Copy each line in the data below that contains the word "hcomp".
=== Begin Enclosure ===
import Summits.SmoothPoincare4.SmoothPoincare4.Theorems.ConvexBisectionAcyclicBisectionExistsDualLinkNodes
import Summits.SmoothPoincare4.SmoothPoincare4.Theorems.ConvexBisectionAcyclicBisectionExistsBeltBasePush
import HarnessLib

/-!
# Seam transport, ST1: the pushed framed page knot is a framed knot in the extended page
(wave 4, brick ST1 `node_ST1_extendedPage` of node T3c-2 `node_seam_transport` of stub
`stub_steinRealisation` = NF6, line `modp-braid-orbits` r11, crux
`ConvexBisection.AcyclicBisectionExists`, item stmt-SmoothPoincare4-10508; registered sub-goal
`helper_seam_extendedPage`)

Data of a fibred model: `X = Base g ∪_{h̄} (handles)` (data `D`), a boundary datum `bX` of `X`,
the seam `Ψ : bX.carrier ≅ ∂ Base g` and the PAGE CLAUSE `w (Ψ y) = c(y) · w (a)`, `c(y) > 0`,
whenever `bX.incl y = D.jA a`.  A framed page knot `(K ⊂ page g c, ν)` of `∂ Base g` off the cores
is read in `∂X` through lifts `z` of its points (`bX.incl (z θ) = D.jA (K θ)`) and `u` of its
framing vectors (`d(bX.incl)(u θ) = d(jA)(ν θ)`) — the format in which node T3c-2 consumes the end
data of node T3c-1′ (Z7's contract `…DualLinkAssembly.lean`).  This file proves
(`seam_extendedPage`, registered as `helper_seam_extendedPage`):

* the pushed knot `θ ↦ (bBase g).incl (Ψ (z θ))` is a knot in `∂ Base g` and the pushed vectors
  `d((bBase g).incl ∘ Ψ)_{z θ}(u θ)` are a framing of it — the lifts are FORCED: `bX.incl` is
  injective, so `z = R ∘ knotLift` for the restriction `R : ∂X ≅ bX.carrier` of the identity
  (`incl_restrict_refl`), and `d(bX.incl)` is injective, so `u = dR (tail (d jA ν))`
  (`mfderiv_incl_tail`); then Z5's `isBoundaryKnot_jA_comp` / `isKnotFraming_jA_push`, Z7's
  `helper_isKnotFraming_seamPush` for `seamDiffeo bX (bBase g) Ψ`, read back through
  `coe_seamDiffeo` / `mfderiv_seamDiffeo`;
* it lies in `{rho = 1/4}` (a boundary point of the regular sublevel set `Base g`) and in the
  EXTENDED PAGE of direction `c`: `w = r · c` with `r > 0` (page clause at `a = K θ`, where
  `w = c / 2`).

Everything is proved; no named facts, no `sorry`.  References: A. Kosinski, *Differential
Manifolds* (1993), VI §6 [Kosinski1993]; J. M. Lee, *Introduction to Smooth Manifolds* (2013),
Thm. 5.11 [LeeSmoothManifolds2013].
-/

noncomputable section

set_option linter.dupNamespace false

open scoped Manifold ContDiff Topology

namespace Summit.SmoothPoincare4.SmoothPoincare4.Theorems.AcyclicBisectionExists.ModpBraidOrbits

open Set Function Filter Metric Topology Bundle
open Literature.Topology.FourManifolds Literature.Topology.FourManifolds.HandleAttachingMap
  Literature.Topology.FourManifolds.BoundaryManifold Literature.Topology.FourManifolds.LefschetzBase
  Literature.Geometry.Symplectic

section ExtendedPage

variable {g : ℕ} {ι : Type} [Finite ι] {h : ι → HandleAttachingMap 3 2 (Base g)}
  {X : Type} [TopologicalSpace X] [T2Space X] [ChartedSpace (EuclideanHalfSpace 4) X]
  [IsManifold (𝓡∂ 4) ∞ X]
  (D : MultiAttachmentData h (𝓡∂ 4) X) (bX : BoundaryData (𝓡∂ 4) X (𝓡 3))
  (Ψ : bX.carrier ≃ₘ⟮𝓡 3, 𝓡 3⟯ (bBase g).carrier)

omit [T2Space X] in
/-- The differential of the inclusion of a boundary datum is injective (the inclusion is an
immersion). [cite: LeeSmoothManifolds2013, Thm. 5.11] -/
theorem injective_mfderiv_boundaryIncl (y : bX.carrier) :
    Injective (mfderiv (𝓡 3) (𝓡∂ 4) bX.incl y) := by
  obtain ⟨F, _, _, hF⟩ := bX.isSmoothEmbedding.isImmersion
  exact Manifold.IsImmersionAtOfComplement.mfderiv_injective (hF y) (by simp)

omit [T2Space X] in
/-- **The lift of the points is forced**: if `bX.incl (z θ) = D.jA (K θ)` then `z θ` is the image,
under the restriction `R : ∂X ≅ bX.carrier` of the identity, of the canonical lift `knotLift`.
[cite: LeeSmoothManifolds2013, Thm. 5.11] -/
theorem restrict_knotLift_eq {K : sphere (0 : EuclideanSpace ℝ (Fin 2)) 1 → Base g}
    {hK : ∀ θ, K θ ∈ coresComplement h} (hKX : IsBoundaryKnot fun θ => D.jA ⟨K θ, hK θ⟩)
    {z : sphere (0 : EuclideanSpace ℝ (Fin 2)) 1 → bX.carrier}
    (hz : ∀ θ, bX.incl (z θ) = D.jA ⟨K θ, hK θ⟩) (θ : sphere (0 : EuclideanSpace ℝ (Fin 2)) 1) :
    (BoundaryManifold.boundaryData 3 X).restrictDiffeomorph bX (Diffeomorph.refl (𝓡∂ 4) X ∞)
      (knotLift hKX θ) = z θ :=
  bX.injective_incl (by rw [incl_restrict_refl, hz]; rfl)

omit [T2Space X] in
/-- **The lift of the framing vectors is forced**: if `d(bX.incl)(u θ) = d(jA)(ν θ)` then `u θ` is
`dR` of the tail of `d(jA)(ν θ)` at the canonical lift. [cite: LeeSmoothManifolds2013, Thm. 5.11] -/
theorem restrict_tail_eq {K : sphere (0 : EuclideanSpace ℝ (Fin 2)) 1 → Base g}
    {hK : ∀ θ, K θ ∈ coresComplement h} (hKX : IsBoundaryKnot fun θ => D.jA ⟨K θ, hK θ⟩)
    {ν : sphere (0 : EuclideanSpace ℝ (Fin 2)) 1 → EuclideanSpace ℝ (Fin 4)}
    (hνX : IsKnotFraming (fun θ => D.jA ⟨K θ, hK θ⟩)
      fun θ => mfderiv (𝓡∂ 4) (𝓡∂ 4) D.jA ⟨K θ, hK θ⟩ (ν θ))
    {z : sphere (0 : EuclideanSpace ℝ (Fin 2)) 1 → bX.carrier}
    (hz : ∀ θ, bX.incl (z θ) = D.jA ⟨K θ, hK θ⟩)
    {u : sphere (0 : EuclideanSpace ℝ (Fin 2)) 1 → EuclideanSpace ℝ (Fin 3)}
    (hu : ∀ θ, mfderiv (𝓡 3) (𝓡∂ 4) bX.incl (z θ) (u θ) =
      mfderiv (𝓡∂ 4) (𝓡∂ 4) (fun a : ↥(coresComplement h) => D.jA a) ⟨K θ, hK θ⟩ (ν θ))
    (θ : sphere (0 : EuclideanSpace ℝ (Fin 2)) 1) :
    mfderiv (𝓡 3) (𝓡 3)
        ((BoundaryManifold.boundaryData 3 X).restrictDiffeomorph bX (Diffeomorph.refl (𝓡∂ 4) X ∞))
        (knotLift hKX θ) (tail 3 (mfderiv (𝓡∂ 4) (𝓡∂ 4) D.jA ⟨K θ, hK θ⟩ (ν θ))) = u θ := by
  set R := (BoundaryManifold.boundaryData 3 X).restrictDiffeomorph bX (Diffeomorph.refl (𝓡∂ 4) X ∞)
    with hR
  have hV0 := (mem_boundaryTangentSpace_iff _).1 (hνX.mem_boundaryTangentSpace θ)
  have hRz : R (knotLift hKX θ) = z θ := restrict_knotLift_eq D bX hKX hz θ
  apply injective_mfderiv_boundaryIncl bX (z θ)
  rw [hu θ]
  -- `d(bX.incl)_{R y} (dR_y (tail V)) = d((boundaryData 3 X).incl)_y (tail V) = V`
  have hRd : HasMFDerivAt (𝓡 3) (𝓡 3) R (knotLift hKX θ) (mfderiv (𝓡 3) (𝓡 3) R (knotLift hKX θ)) :=
    ((R.contMDiff _).mdifferentiableAt (by simp)).hasMFDerivAt
  have hId : HasMFDerivAt (𝓡 3) (𝓡∂ 4) bX.incl (R (knotLift hKX θ))
      (mfderiv (𝓡 3) (𝓡∂ 4) bX.incl (R (knotLift hKX θ))) :=
    ((bX.isSmoothEmbedding.contMDiff _).mdifferentiableAt (by simp)).hasMFDerivAt
  have hcomp := hId.comp _ hRd
  have hfun : (bX.incl ∘ R) = (BoundaryManifold.boundaryData 3 X).incl :=
    funext fun y => incl_restrict_refl bX y
  have h2 : mfderiv (𝓡 3) (𝓡∂ 4) (BoundaryManifold.boundaryData 3 X).incl (knotLift hKX θ) =
      (mfderiv (𝓡 3) (𝓡∂ 4) bX.incl (R (knotLift hKX θ))).comp
        (mfderiv (𝓡 3) (𝓡 3) R (knotLift hKX θ)) := by
    rw [← hfun]
    exact hcomp.mfderiv
  have h3 := mfderiv_incl_tail (knotLift hKX θ) hV0
  rw [h2] at h3
  rw [← hRz]
  exact h3

/-- **ST1 — the pushed framed page knot is a framed knot of `∂ Base g` in the extended page.**  For
the data `(D, bX, Ψ)` with the page clause, a framed page knot `(K ⊂ page g c, ν)` off the cores
with lifts `z` (points) and `u` (framing vectors) through `bX.incl`: the pushed knot
`θ ↦ (bBase g).incl (Ψ (z θ))` is a knot in `∂ Base g`, the pushed vectors
`d((bBase g).incl ∘ Ψ)_{z θ}(u θ)` are a framing of it, it lies in `{rho = 1/4}` and `w = r · c` with
`r > 0` along it. [cite: Kosinski1993, VI §6] -/
theorem seam_extendedPage
    (hpage : ∀ (y : bX.carrier) (a : ↥(coresComplement h)), bX.incl y = D.jA a →
      ∃ c : ℝ, 0 < c ∧ w g ((bBase g).incl (Ψ y)).1 = (c : ℂ) * w g (a : Base g).1)
    (c : ℂ) (K : sphere (0 : EuclideanSpace ℝ (Fin 2)) 1 → Base g)
    (ν : sphere (0 : EuclideanSpace ℝ (Fin 2)) 1 → EuclideanSpace ℝ (Fin 4))
    (hK : ∀ θ, K θ ∈ coresComplement h) (hKp : ∀ θ, K θ ∈ page g c)
    (hKb : IsBoundaryKnot K) (hKν : IsKnotFraming K ν)
    (z : sphere (0 : EuclideanSpace ℝ (Fin 2)) 1 → bX.carrier)
    (hz : ∀ θ, bX.incl (z θ) = D.jA ⟨K θ, hK θ⟩)
    (u : sphere (0 : EuclideanSpace ℝ (Fin 2)) 1 → EuclideanSpace ℝ (Fin 3))
    (hu : ∀ θ, mfderiv (𝓡 3) (𝓡∂ 4) bX.incl (z θ) (u θ) =
      mfderiv (𝓡∂ 4) (𝓡∂ 4) (fun a : ↥(coresComplement h) => D.jA a) ⟨K θ, hK θ⟩ (ν θ)) :
    IsBoundaryKnot (fun θ => ((bBase g).incl (Ψ (z θ)) : Base g)) ∧
    IsKnotFraming (fun θ => ((bBase g).incl (Ψ (z θ)) : Base g))
      (fun θ => mfderiv (𝓡 3) (𝓡∂ 4) (fun y => ((bBase g).incl (Ψ y) : Base g)) (z θ) (u θ)) ∧
    (∀ θ, rho g ((bBase g).incl (Ψ (z θ)) : Base g).1 = 1 / 4) ∧
    (∀ θ, ∃ r : ℝ, 0 < r ∧ w g ((bBase g).incl (Ψ (z θ)) : Base g).1 = (r : ℂ) * c) := by
  -- the framed knot read in `X`
  have hKX : IsBoundaryKnot fun θ => D.jA ⟨K θ, hK θ⟩ := isBoundaryKnot_jA_comp D hKb hK
  have hνX : IsKnotFraming (fun θ => D.jA ⟨K θ, hK θ⟩)
      fun θ => mfderiv (𝓡∂ 4) (𝓡∂ 4) D.jA ⟨K θ, hK θ⟩ (ν θ) := isKnotFraming_jA_push D hKb hK hKν
  -- push through the seam diffeomorphism of the canonical carriers (Z7)
  obtain ⟨hb', hfr'⟩ := helper_isKnotFraming_seamPush (seamDiffeo bX (bBase g) Ψ) _ hKX _ hνX
  -- identify the knots …
  have hRz : ∀ θ, (BoundaryManifold.boundaryData 3 X).restrictDiffeomorph bX (Diffeomorph.refl (𝓡∂ 4) X ∞)
      (knotLift hKX θ) = z θ := restrict_knotLift_eq D bX hKX hz
  have hknot : (fun θ => (BoundaryManifold.boundaryData 3 (Base g)).incl
      (seamDiffeo bX (bBase g) Ψ (knotLift hKX θ))) = fun θ => ((bBase g).incl (Ψ (z θ)) : Base g) :=
    funext fun θ => by rw [coe_seamDiffeo, hRz]
  -- … and the framings
  have hframe : (fun θ => mfderiv (𝓡 3) (𝓡∂ 4)
      (fun y => (BoundaryManifold.boundaryData 3 (Base g)).incl (seamDiffeo bX (bBase g) Ψ y))
      (knotLift hKX θ) (tail 3 (mfderiv (𝓡∂ 4) (𝓡∂ 4) D.jA ⟨K θ, hK θ⟩ (ν θ)))) =
      fun θ => mfderiv (𝓡 3) (𝓡∂ 4) (fun y => ((bBase g).incl (Ψ y) : Base g)) (z θ) (u θ) := by
    funext θ
    rw [← mfderiv_seamDiffeo bX (bBase g) Ψ, restrict_tail_eq D bX hKX hνX hz hu θ, hRz]
  rw [hknot] at hb'
  rw [hknot, hframe] at hfr'
  refine ⟨hb', hfr', fun θ => ?_, fun θ => ?_⟩
  · exact (RegularSublevel.mem_boundary_iff (isRegularLevel_rho g) _).1 ((bBase g).incl_mem_boundary _)
  · obtain ⟨c', hc', hw⟩ := hpage (z θ) ⟨K θ, hK θ⟩ (hz θ)
    refine ⟨c' / 2, by positivity, ?_⟩
    rw [hw, (hKp θ).2]
    push_cast
    ring

/-- **Sub-goal `helper_seam_extendedPage` of stub `stub_steinRealisation`** (NF6 ▸ T3 ▸ T3c-2 ▸ ST1
`node_ST1_extendedPage`; wave 4, lead c5): for the data `(D, bX, Ψ)` of a fibred model with the page
clause (`w (Ψ y) = c · w a`, `c > 0`, whenever `bX.incl y = D.jA a`), a framed page knot
`(K ⊂ page g c, ν)` of `∂ Base g` off the cores, and lifts `z`, `u` of its points and framing vectors
through `bX.incl` (`bX.incl (z θ) = D.jA (K θ)`, `d(bX.incl)(u θ) = d(jA)(ν θ)`): the pushed knot
`θ ↦ (bBase g).incl (Ψ (z θ))` is a knot in `∂ Base g`, the pushed vectors are a framing of it, it
lies in `{rho = 1/4}`, and in the extended page of direction `c` (`w = r · c`, `r > 0`).
[cite: Kosinski1993, VI §6] -/
theorem helper_seam_extendedPage : ∀ (g : ℕ) (ι : Type) [Finite ι] (h : ι → Literature.Topology.FourManifolds.HandleAttachingMap 3 2 (Literature.Topology.FourManifolds.LefschetzBase.Base g)) (X : Type) [TopologicalSpace X] [T2Space X] [ChartedSpace (EuclideanHalfSpace 4) X] [IsManifold (𝓡∂ 4) ∞ X] (D : Literature.Topology.FourManifolds.HandleAttachingMap.MultiAttachmentData h (𝓡∂ 4) X) (bX : Literature.Topology.FourManifolds.BoundaryData (𝓡∂ 4) X (𝓡 3)) (Ψ : bX.carrier ≃ₘ⟮𝓡 3, 𝓡 3⟯ (Literature.Topology.FourManifolds.LefschetzBase.bBase g).carrier), (∀ (y : bX.carrier) (a : ↥(Literature.Topology.FourManifolds.HandleAttachingMap.coresComplement h)), bX.incl y = D.jA a → ∃ c : ℝ, 0 < c ∧ Literature.Topology.FourManifolds.LefschetzBase.w g ((Literature.Topology.FourManifolds.LefschetzBase.bBase g).incl (Ψ y)).1 = (c : ℂ) * Literature.Topology.FourManifolds.LefschetzBase.w g (a : Literature.Topology.FourManifolds.LefschetzBase.Base g).1) → ∀ (c : ℂ) (K : Metric.sphere (0 : EuclideanSpace ℝ (Fin 2)) 1 → Literature.Topology.FourManifolds.LefschetzBase.Base g) (ν : Metric.sphere (0 : EuclideanSpace ℝ (Fin 2)) 1 → EuclideanSpace ℝ (Fin 4)) (hK : ∀ θ, K θ ∈ Literature.Topology.FourManifolds.HandleAttachingMap.coresComplement h), (∀ θ, K θ ∈ Literature.Topology.FourManifolds.LefschetzBase.page g c) → Literature.Geometry.Symplectic.IsBoundaryKnot K → Literature.Geometry.Symplectic.IsKnotFraming K ν → ∀ (z : Metric.sphere (0 : EuclideanSpace ℝ (Fin 2)) 1 → bX.carrier), (∀ θ, bX.incl (z θ) = D.jA ⟨K θ, hK θ⟩) → ∀ (u : Metric.sphere (0 : EuclideanSpace ℝ (Fin 2)) 1 → EuclideanSpace ℝ (Fin 3)), (∀ θ, mfderiv (𝓡 3) (𝓡∂ 4) bX.incl (z θ) (u θ) = mfderiv (𝓡∂ 4) (𝓡∂ 4) (fun a : ↥(Literature.Topology.FourManifolds.HandleAttachingMap.coresComplement h) => D.jA a) ⟨K θ, hK θ⟩ (ν θ)) → Literature.Geometry.Symplectic.IsBoundaryKnot (fun θ => ((Literature.Topology.FourManifolds.LefschetzBase.bBase g).incl (Ψ (z θ)) : Literature.Topology.FourManifolds.LefschetzBase.Base g)) ∧ Literature.Geometry.Symplectic.IsKnotFraming (fun θ => ((Literature.Topology.FourManifolds.LefschetzBase.bBase g).incl (Ψ (z θ)) : Literature.Topology.FourManifolds.LefschetzBase.Base g)) (fun θ => mfderiv (𝓡 3) (𝓡∂ 4) (fun y => ((Literature.Topology.FourManifolds.LefschetzBase.bBase g).incl (Ψ y) : Literature.Topology.FourManifolds.LefschetzBase.Base g)) (z θ) (u θ)) ∧ (∀ θ, Literature.Topology.FourManifolds.LefschetzBase.rho g ((Literature.Topology.FourManifolds.LefschetzBase.bBase g).incl (Ψ (z θ)) : Literature.Topology.FourManifolds.LefschetzBase.Base g).1 = 1 / 4) ∧ (∀ θ, ∃ r : ℝ, 0 < r ∧ Literature.Topology.FourManifolds.LefschetzBase.w g ((Literature.Topology.FourManifolds.LefschetzBase.bBase g).incl (Ψ (z θ)) : Literature.Topology.FourManifolds.LefschetzBase.Base g).1 = (r : ℂ) * c) :=
  fun _ _ _ _ _ _ _ _ _ D bX Ψ hpage c K ν hK hKp hKb hKν z hz u hu =>
    seam_extendedPage D bX Ψ hpage c K ν hK hKp hKb hKν z hz u hu

end ExtendedPage

end Summit.SmoothPoincare4.SmoothPoincare4.Theorems.AcyclicBisectionExists.ModpBraidOrbits

end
=== End Enclosure ===
* **Task solution**
  have hcomp := hId.comp _ hRd
    exact hcomp.mfderiv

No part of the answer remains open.